View our latest analysis for JHT DesignLtd

earnings-and-revenue-history
SHSE:603061 Earnings and Revenue History August 7th 2024

A Closer Look At JHT DesignLtd's Earnings

One key financial ratio used to measure how well a company converts its profit to free cash flow (FCF) is the accrual ratio. The accrual ratio subtracts the FCF from the profit for a given period, and divides the result by the average operating assets of the company over that time. The ratio shows us how much a company's profit exceeds its FCF.
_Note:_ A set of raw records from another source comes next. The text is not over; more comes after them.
import Summits.ResolutionOfSingularities.ResolutionOfSingularities.Theorems.PurelyInseparableDim4LoopCLocalEscapeUniform
import Summits.ResolutionOfSingularities.ResolutionOfSingularities.Theorems.PurelyInseparableDim4LoopELocalEscape
import HarnessLib

/-!
# [OURS · res-dim4-pi · F4-C-loc] SOURCE LISTS: the exact low-degree coefficients of a point transform over every
  field extension — and a located OBSTRUCTION to the all-fields lift: at LOOP-E's `e3` the points `β = ±i` (`i² = −1`)
  of the `x₁`-chart ARE equimultiple over every field of characteristic 3 containing `√−1`

Cell `res-dim4-pi` (D-0157 DOOR 2, wave 2), seat `res-dim4-p-6` g2, WORD #66 (3).  Extends `UniformNoReply` (p667095:
maximal witnesses, single sources) to an arbitrary finite SOURCE LIST:

* §1 `IsSource T γ e` (reducible; `γ ≤ e` coordinatewise and `γ = e` off the translated coordinates `T`), Bool certificate
  **`sourcesB q S j T L γ E`** (the list `E` is exactly the set of live sources of `γ` in the chart transform), and
  **`coeff_pointTransform_of_sourcesB`**: for every `f : k →+* K` and every point `b` vanishing off `T`,
  `coeff_{x^γ}(point transform of the lifted state) = Σ_{e ∈ E} f(c_e) · ∏ᵢ C(eᵢ,γᵢ)·bᵢ^{eᵢ−γᵢ}` (Taylor; the tree's
  `WeightedBlowup.coeff_translate_monomial` per source, non-sources contribute nothing by
  `PointBlowup.le_of/apply_eq_of_coeff_translate_monomial_ne_zero`).
* §2 **`isEquimultiplePoint_of_sources`**: if a source list is certified for EVERY low exponent `γ` (`|γ| < q`, `γ ≠ 0`;
  the finitely many candidates are `lowExps q`) and each listed sum vanishes at `b`, the point `b` IS equimultiple.
* §3 THE OBSTRUCTION (‖ K + symbolic): at p-8 g2's `LoopC.e3` (lone component `V(x₁,x₃)`, `x₁`-chart, fibre
  coordinate `β` on `x₃`) the only low-degree monomial with a source is `x₁²`, sources `x₁²x₃²`, `x₁²x₃⁴` (both
  coefficient `1`), so `coeff_{x₁²} = β² + β⁴ = β²(1 + β²)`; **`isEquimultiplePoint_e3_of_sq_eq_neg_one`**: for every field
  `L` of characteristic 3 and every `i ∈ L` with `i² = −1`, the local reply `b = (0,0,i,0)` IS equimultiple for the
  lifted `e3` — the `𝔽₃` local certificate `loopE_localWins` (p668190, only `β = 0` replies) does NOT lift to `𝔽₉`
  by the replies-only method; the «`𝔽₃`-rational replies» rider on the LOOP-E local row is REAL.  (Whether A still wins
  locally over `𝔽₉` from `e3` — the new children are ISOLATED `3`-fold points, F4-I territory — is not decided here.)

Scope (honest): a symbolic coefficient law and one located specimen; statements about OUR frame; nothing here decides
F4-C-loc(3,3); NOTHING here is a statement about resolution of singularities — resolution in dimension `≥ 4` /
characteristic `p > 0` is NOT proved by anything in this file.  [OURS · counted 0; AI kernel work, weaker than expert
review.]  bears_on: LADDER-RESOLUTION:D157-DOOR2 (res-dim4-pi · F4-C-loc(3,3) field ascent).  Host item (DR-157-C):
`stmt-ResolutionOfSingularities-16155`, helper.
-/

set_option linter.dupNamespace false -- mandated namespace of this single-conjunct summit

noncomputable section

open MvPolynomial Finset
open scoped BigOperators

namespace Summit.ResolutionOfSingularities.ResolutionOfSingularities.Theorems.PIDim4

namespace UniformNoReply

open Literature.AlgebraicGeometry.Resolution
open Literature.AlgebraicGeometry.Resolution.CentreBlowup
open StepKit

variable {k K : Type} [Field k] [Field K] [DecidableEq k] [DecidableEq K] (f : k →+* K)

/-! ## §1 Source lists and the exact coefficient -/

/-- `e` is a SOURCE of `γ` under translations of the coordinates `T`: `γ ≤ e` and `γ = e` off `T`. OURS. [folklore] -/
abbrev IsSource (T : Finset (Fin 4)) (γ e : Fin 4 → ℕ) : Prop :=
  (∀ i, γ i ≤ e i) ∧ ∀ m, m ∉ T → γ m = e m

/-- **Source-list certificate**: `E` is duplicate-free, every member is a live source of `γ` in the chart transform,
and every live source is a member. OURS. [folklore] -/
def sourcesB (q : ℕ) (S : Finset (Fin 4)) (j : Fin 4) (T : Finset (Fin 4)) (L : Terms 4 k)
    (γ : Fin 4 → ℕ) (E : List (Fin 4 → ℕ)) : Bool :=
  decide E.Nodup && (E.all fun e => decide (e ∈ live (chartL q S j L)) && decide (IsSource T γ e)) &&
    ((live (chartL q S j L)).all fun e' => decide (IsSource T γ e' → e' ∈ E))

/-- the Taylor term of one source at the point `b`. OURS. [folklore] -/
def sourceTerm (f : k →+* K) (L : Terms 4 k) (γ : Fin 4 → ℕ) (b : Fin 4 → K) (e : Fin 4 → ℕ) : K :=
  f (coeffAt L e) * ∏ i, (((e i).choose (γ i) : K) * b i ^ (e i - γ i))

omit [DecidableEq K] in
/-- **The exact coefficient of `x^γ` in the point transform of a lifted state**, at every point `b` vanishing off
`T`, over every field: the sum of the Taylor terms of the certified sources. OURS. [folklore] -/
theorem coeff_pointTransform_of_sourcesB {q : ℕ} {S T : Finset (Fin 4)} {j : Fin 4} {s : SData 4 k}
    {γ : Fin 4 → ℕ} {E : List (Fin 4 → ℕ)} (h : sourcesB q S j T s.L γ E = true) {b : Fin 4 → K}
    (hb : ∀ m, m ∉ T → b m = 0) :
    coeff (expo γ) (pointTransform q S j b
        (⟨MvPolynomial.map f s.toState.F, s.toState.r, s.toState.exc⟩ : State K)) =
      (E.map (sourceTerm f (chartL q S j s.L) γ b)).sum := by
  classical
  simp only [sourcesB, Bool.and_eq_true, decide_eq_true_eq, List.all_eq_true] at h
  obtain ⟨⟨hnodup, hE⟩, hall⟩ := h
  rw [pointTransform_baseChange_evalT]
  set Lc := chartL q S j s.L with hLc
  set P : MvPolynomial (Fin 4) K := MvPolynomial.map f (evalT Lc) with hP
  -- the Taylor sum over the support of `P`
  rw [PointBlowup.translate_eq_sum_support, coeff_sum]
  have hcoeffP : ∀ e : Fin 4 → ℕ, coeff (expo e) P = f (coeffAt Lc e) := fun e => by
    rw [hP, coeff_map, coeff_expo_evalT]
  -- non-sources contribute nothing
  have hvanish : ∀ e' ∈ P.support, e' ∉ (E.map expo).toFinset →
      coeff (expo γ) (PointBlowup.translate b (monomial e' (coeff e' P))) = 0 := by
    intro e' he' hnot
    by_contra hc
    have hle := PointBlowup.le_of_coeff_translate_monomial_ne_zero b hc
    have hagree := fun m (hm : b m = 0) => PointBlowup.apply_eq_of_coeff_translate_monomial_ne_zero b hm hc
    have he'' : (⇑e') ∈ live Lc := by
      have := support_map_subset _ _ he'
      rwa [mem_support_evalT_iff] at this
    have hsrc : IsSource T γ ⇑e' :=
      ⟨fun i => by simpa using hle i, fun m hm => by have := hagree m (hb m hm); simpa using this⟩
    apply hnot
    rw [List.mem_toFinset, List.mem_map]
    exact ⟨⇑e', hall _ he'' hsrc, expo_coe e'⟩
  -- the sources lie in the support (`f` injective)
  have hsub : (E.map expo).toFinset ⊆ P.support := by
    intro x hx
    rw [List.mem_toFinset, List.mem_map] at hx
    obtain ⟨e, he, rfl⟩ := hx
    have hlive := (hE e he).1
    rw [MvPolynomial.mem_support_iff, hcoeffP, map_ne_zero_iff f f.injective]
    have := (expo_mem_support_iff Lc e).mpr hlive
    rwa [MvPolynomial.mem_support_iff, coeff_expo_evalT] at this
  rw [← Finset.sum_subset hsub (fun e' he' hnot => hvanish e' he' hnot)]
  have hnodup' : (E.map expo).Nodup := hnodup.map fun a b hab => expo_inj.mp hab
  rw [List.sum_toFinset _ hnodup', List.map_map]
  refine congrArg List.sum (List.map_congr_left fun e _ => ?_)
  show coeff (expo γ) (PointBlowup.translate b (monomial (expo e) (coeff (expo e) P))) = sourceTerm f Lc γ b e
  rw [WeightedBlowup.coeff_translate_monomial, hcoeffP]
  rfl

/-! ## §2 Equimultiplicity from vanishing source sums -/

/-- the finitely many exponents with all coordinates `< q` (every `γ` with `|γ| < q` is among them). OURS. [folklore] -/
def lowExps (q : ℕ) : Finset (Fin 4 → ℕ) :=
  (Finset.univ : Finset (Fin 4 → Fin q)).image fun g i => (g i : ℕ)

/-- an exponent of total degree `< q` lies in `lowExps q`. OURS. [folklore] -/
theorem mem_lowExps_of_sum_lt {q : ℕ} {γ : Fin 4 → ℕ} (h : (∑ i, γ i) < q) : γ ∈ lowExps q := by
  have hlt : ∀ i, γ i < q := fun i =>
    lt_of_le_of_lt (Finset.single_le_sum (f := γ) (fun _ _ => Nat.zero_le _) (Finset.mem_univ i)) h
  unfold lowExps
  rw [Finset.mem_image]
  exact ⟨fun i => ⟨γ i, hlt i⟩, Finset.mem_univ _, funext fun i => rfl⟩

omit [DecidableEq K] in
/-- **Equimultiplicity by source lists**: if for every low exponent `γ` (`γ ∈ lowExps q`, `γ ≠ 0`, `|γ| < q`) a source list
`Es γ` is certified and its Taylor sum vanishes at `b` (only the non-empty lists need a computation), then `b` is an
EQUIMULTIPLE point of the lifted state. OURS. [folklore] -/
theorem isEquimultiplePoint_of_sources {q : ℕ} {S T : Finset (Fin 4)} {j : Fin 4} {s : SData 4 k}
    (Es : (Fin 4 → ℕ) → List (Fin 4 → ℕ))
    (hcert : ∀ γ ∈ lowExps q, γ ≠ 0 → (∑ i, γ i) < q → sourcesB q S j T s.L γ (Es γ) = true)
    {b : Fin 4 → K} (hb : ∀ m, m ∉ T → b m = 0)
    (hsum : ∀ γ, Es γ ≠ [] → ((Es γ).map (sourceTerm f (chartL q S j s.L) γ b)).sum = 0) :
    IsEquimultiplePoint q S j b
      (⟨MvPolynomial.map f s.toState.F, s.toState.r, s.toState.exc⟩ : State K) := by
  intro d hd0 hdeg
  have hsumlt : (∑ i, (⇑d) i) < q := by rw [← degree_expo ⇑d, expo_coe]; exact hdeg
  have hγ0 : (⇑d : Fin 4 → ℕ) ≠ 0 := fun h => hd0 (by rw [← expo_coe d, h]; exact (expo_eq_zero_iff _).mpr rfl)
  have h := coeff_pointTransform_of_sourcesB f (hcert (⇑d) (mem_lowExps_of_sum_lt hsumlt) hγ0 hsumlt) hb
  rw [expo_coe] at h
  rw [h]
  by_cases hne : Es ⇑d = []
  · rw [hne, List.map_nil, List.sum_nil]
  · exact hsum _ hne

/-! ## §3 The obstruction at LOOP-E's `e3` -/

/-- At `e3`, lone component `V(x₁,x₃)` (`{0,2}`), `x₁`-chart, fibre coordinate on `x₃`: the source lists of the low
exponents — `x₁²` has the two sources `x₁²x₃²`, `x₁²x₃⁴`; every other low exponent has none. [OURS · data] -/
def e3Sources (γ : Fin 4 → ℕ) : List (Fin 4 → ℕ) :=
  if γ = ![2, 0, 0, 0] then [![2, 0, 2, 0], ![2, 0, 4, 0]] else []

/-- The source lists check for every low exponent. [OURS · ‖ K] -/
theorem sourcesB_e3 : ∀ γ ∈ lowExps 3, γ ≠ 0 → (∑ i, γ i) < 3 →
    sourcesB 3 {0, 2} 0 (({0, 2} : Finset (Fin 4)).erase 0) LoopC.e3.L γ (e3Sources γ) = true := by
  decide +kernel

/-- The two source coefficients are `1`. [OURS · ‖ K] -/
theorem coeffAt_e3_sources :
    coeffAt (chartL 3 {0, 2} 0 LoopC.e3.L) ![2, 0, 2, 0] = 1 ∧
      coeffAt (chartL 3 {0, 2} 0 LoopC.e3.L) ![2, 0, 4, 0] = 1 := by
  decide +kernel

/-- **THE OBSTRUCTION: over every field `L` of characteristic 3 containing `i` with `i² = −1`, the point `(0,0,i,0)` of the
`x₁`-chart of the blow-up of `V(x₁,x₃)` at the lifted `e3` IS EQUIMULTIPLE** (the `x₁²`-coefficient is
`i² + i⁴ = −1 + 1 = 0`, all other low-degree coefficients vanish identically).  So B has a LOCAL reply over `𝔽₉` that
does not exist over `𝔽₃`. [OURS · ‖ K + symbolic] -/
theorem isEquimultiplePoint_e3_of_sq_eq_neg_one (L : Type) [Field L] [CharP L 3] {i : L} (hi : i * i = -1) :
    IsEquimultiplePoint 3 {0, 2} 0 (fun m : Fin 4 => if m = 2 then i else 0)
      (LoopCLocal.liftState L LoopC.e3.toState) := by
  refine isEquimultiplePoint_of_sources (LoopCLocal.φ3 L) e3Sources sourcesB_e3 (fun m hm => ?_) ?_
  · have : m ≠ 2 := fun h => hm (by rw [h]; decide)
    simp [this]
  · intro γ hne
    unfold e3Sources at hne ⊢
    by_cases hγ : γ = ![2, 0, 0, 0]
    · subst hγ
      rw [if_pos rfl]
      obtain ⟨h1, h2⟩ := coeffAt_e3_sources
      simp only [List.map_cons, List.map_nil, List.sum_cons, List.sum_nil, sourceTerm, h1, h2, map_one, one_mul,
        add_zero]
      simp [Fin.prod_univ_four]
      -- `i ^ 2 + i ^ 4 = 0` from `i * i = -1`
      have h2' : i ^ 2 = -1 := by rw [pow_two]; exact hi
      have h4 : i ^ 4 = 1 := by
        rw [show (4 : ℕ) = 2 * 2 from rfl, pow_mul, h2']; norm_num
      rw [h2', h4]; norm_num
    · exfalso
      rw [if_neg hγ] at hne
      exact hne rfl

/-- … hence the replies-only lift FAILS at `e3`: there is a field of characteristic 3 (any `L ∋ √−1`, e.g. `𝔽₉`) and a
LOCAL reply at the lifted `e3` that is not the chart origin. OURS. [folklore] -/
theorem exists_nonorigin_local_reply_e3 (L : Type) [Field L] [CharP L 3] {i : L} (hi : i * i = -1) :
    ∃ b : Fin 4 → L, b ≠ 0 ∧ b 0 = 0 ∧ (∀ m : Fin 4, m ∉ ({0, 2} : Finset (Fin 4)) → b m = 0) ∧
      IsEquimultiplePoint 3 {0, 2} 0 b (LoopCLocal.liftState L LoopC.e3.toState) := by
  have hi0 : i ≠ 0 := by
    intro h; rw [h, mul_zero] at hi; exact absurd hi.symm (by norm_num)
  refine ⟨fun m => if m = 2 then i else 0, fun h => hi0 (by simpa using congrFun h 2), by simp, fun m hm => ?_,
    isEquimultiplePoint_e3_of_sq_eq_neg_one L hi⟩
  have : m ≠ 2 := fun h => hm (by rw [h]; decide)
  simp [this]

end UniformNoReply

end Summit.ResolutionOfSingularities.ResolutionOfSingularities.Theorems.PIDim4

end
Therefore, it's actually considered a good thing when a company has a negative accrual ratio, but a bad thing if its accrual ratio is positive. While it's not a problem to have a positive accrual ratio, indicating a certain level of non-cash profits, a high accrual ratio is arguably a bad thing, because it indicates paper profits are not matched by cash flow. Notably, there is some academic evidence that suggests that a high accrual ratio is a bad sign for near-term profits, generally speaking.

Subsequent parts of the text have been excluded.